Tout le monde peut en faire la demande. Par exemple, vous pouvez être :
- victime de violence
- membre de la famille
- amie
- voisine
- accompagnante
- prestataire de services
- membre de la communauté
Vous n’avez pas besoin d’avocat ni de la police pour présenter une demande. Vous pouvez vous adresser directement à un juge de votre tribunal local. Cela ne coûte rien. Si vous le souhaitez, vous pouvez obtenir de l’aide auprès d’organismes comme les Services aux victimes d’Ottawa.
Vous trouverez sur cette page des informations importantes concernant les ordonnances d’urgence, notamment :
- Ce qui se passe lorsque vous faites une demande
- Les deux types d’ordonnances d’urgence
- Les preuves à l’appui de votre demande
- Votre vie privée et votre sécurité lorsque vous faites une demande
- Pourquoi les ordonnances d’urgence ne suffisent pas à elles seules
- Formulaires de demande
- Où obtenir plus d’informations ou de l’aide
Ce qui se passe lorsque vous faites une demande
Les ordonnances d’urgence sont conçues pour permettre de réduire rapidement le danger. Des décisions et des mesures doivent être prises rapidement après votre demande.
Voici comment les choses se déroulent généralement :
- Demande auprès d’un tribunal : vous déposez une demande auprès de votre tribunal local en expliquant pourquoi vous estimez qu’une ordonnance d’urgence est nécessaire. Votre demande doit préciser les mesures de protection dont vous avez besoin pour préserver votre vie privée et votre sécurité pendant le processus.
- Examen judiciaire : un·e juge examine votre demande et décide si elle répond aux critères légaux requis pour une ordonnance d’urgence.

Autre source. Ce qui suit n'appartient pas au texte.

/-!
# Division fields at multiplicative places: the ramification index divides `n`, for SQUAREFREE `n`
# ([IUTchIV] Prop. 1.8 (vii), second sentence, for every squarefree level prime to `v`)

`Proofs` file (theorems only: no definition, no named fact), topic `NumberTheory/EllipticCurves`;
sequel of `DivisionFieldRamificationProofs` (abc-iut-S2: "`e(Q ∣ v)` is a power of `p`") and
`DivisionFieldRamificationDividesProofs` ("`e(Q ∣ v) ∣ p`" at prime level).

S. Mochizuki, *Inter-universal Teichmüller theory IV*, Prop. 1.8 (vii), kurims p. 19, second sentence:
"If `E_k` has bad multiplicative reduction over `O_k`, then the kernel of the action of `G_k` on `E_k[n]`
determines a tamely ramified extension of `k` whose ramification index over `k` divides `n`" (`n`
invertible in `O_k`; classical: Silverman *ATAEC* V.4–V.5, Ex. 5.13 (b); [NerMod] §7.4 Thm. 5).
GLOBAL number-field form, for every SQUAREFREE `n` (the prime-power case needs the common fixed vector
of the Tate shape and is not treated here): `E/K` elliptic over a number field, `v` a place of
multiplicative reduction, `n = ∏_{p ∈ S} p` a product of distinct primes with `v ∤ p` for `p ∈ S`,
`L ⊆ K̄` finite Galois over `K` with `L ⊆ K(E[n])` (`ker ρ̄_{E,n} ≤ Gal(K̄/L)`), `Q` a prime of `𝓞 L`
over `v`:

* `WeierstrassCurve.natCard_map_inertia_galoisRepTorsion_dvd_prime` — the image of the inertia group
  `I_𝔓 ≤ Γ_K` (`𝔓 ∣ v` a prime of `\bar ℤ_K`) in `Aut(E[p])` has order dividing `p` (unipotence of
  inertia ⟹ exponent `p` ⟹ a `p`-subgroup of `Aut(E[p]) ≅ GL₂(𝔽_p)`, whose `p`-part is `p`);
* `WeierstrassCurve.ker_galoisRepTorsion_inf_le_of_isCoprime` — `ker ρ̄_a ∩ ker ρ̄_b ≤ ker ρ̄_{ab}` for
  coprime `a, b` (`E[ab] = E[a] + E[b]`, Bézout);
* `WeierstrassCurve.natCard_map_inertia_galoisRepTorsion_dvd_prod` — the image of `I_𝔓` in `Aut(E[n])`
  has order dividing `n = ∏_{p∈S} p`;
* **`WeierstrassCurve.ramificationIdx_divisionField_dvd_prod_of_hasMultiplicativeReductionAt`** —
  `e(Q ∣ v) ∣ ∏_{p∈S} p`, and the `Squarefree n` phrasing
  **`WeierstrassCurve.ramificationIdx_divisionField_dvd_of_squarefree`** — `e(Q ∣ v) ∣ n`.

Group-theoretic bookkeeping exported on the way (`Literature.NumberTheory.EllipticCurves` namespace):
`natCard_map_eq_index_subgroupOf`, `natCard_map_dvd_of_ker_inf_le`, `index_inf_dvd_mul_index`,
`natCard_map_dvd_mul_of_ker_inf_le`.  Classical algebraic number theory; nothing here bears on
[IUTchIII] Cor. 3.12.

## References

* [SilvermanATAEC1994] J. H. Silverman, *Advanced Topics in the Arithmetic of Elliptic Curves* (1994),
  V.4–V.5, Exercise 5.13 (b).
* [NeukirchANT1999] J. Neukirch, *Algebraic Number Theory* (1999), Ch. I §9 (9.6), (9.9).
* [Mochizuki2012] S. Mochizuki, *Inter-universal Teichmüller theory IV*, Prop. 1.8 (vii) p. 19.
-/

noncomputable section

- Décision d’urgence : le ou la juge peut accorder une ordonnance d’urgence s’il ou elle estime qu’une action immédiate est nécessaire pour assurer la sécurité des personnes. Sa décision est « ex parte », ce qui signifie que la personne contre laquelle vous avez demandé l’ordonnance n’a pas besoin d’être présente au tribunal et n’est pas informée de la demande à ce stade. Le bureau du procureur de la Couronne n’est pas non plus informé ni impliqué à ce stade. Découvrez ce qu’il faut faire si une ordonnance n’est pas accordée (PDF).
- Retrait ou saisie d’armes : Les armes, les armes à feu, les permis ou les objets connexes peuvent être saisis (c’est-à-dire confisqués). Le délai exact peut dépendre de la situation, mais la police doit généralement agir rapidement pour retirer les armes une fois l’ordonnance accordée.
- Restrictions possibles à long terme : Par la suite, les tribunaux peuvent tenir une autre audience pour décider s’il convient de restreindre l’accès de la personne aux armes pour une durée plus longue. Même si l’ordonnance d’urgence prend fin ou est annulée, un contrôleur des armes à feu peut décider de suspendre ou de retirer le permis d’armes à feu de la personne.
Téléchargez un organigramme du processus « drapeaux rouges » (pdf) qui aide à expliquer les étapes (organigramme attribué à Sécurité publique Canada).
Vous n’avez pas à vivre ce processus seul·e. Les Services aux victimes d’Ottawa peuvent vous aider à chaque étape et peuvent vous accompagner au tribunal. Nous pouvons également vous mettre en contact avec d’autres services de soutien pour vous aider, par exemple en matière de santé mentale, d’options juridiques ou de recherche d’un lieu sûr où vous loger.
Si vous avez été victime de violence conjugale, de traite des personnes ou de violence sexuelle, vous pouvez également obtenir des conseils juridiques indépendants gratuitement.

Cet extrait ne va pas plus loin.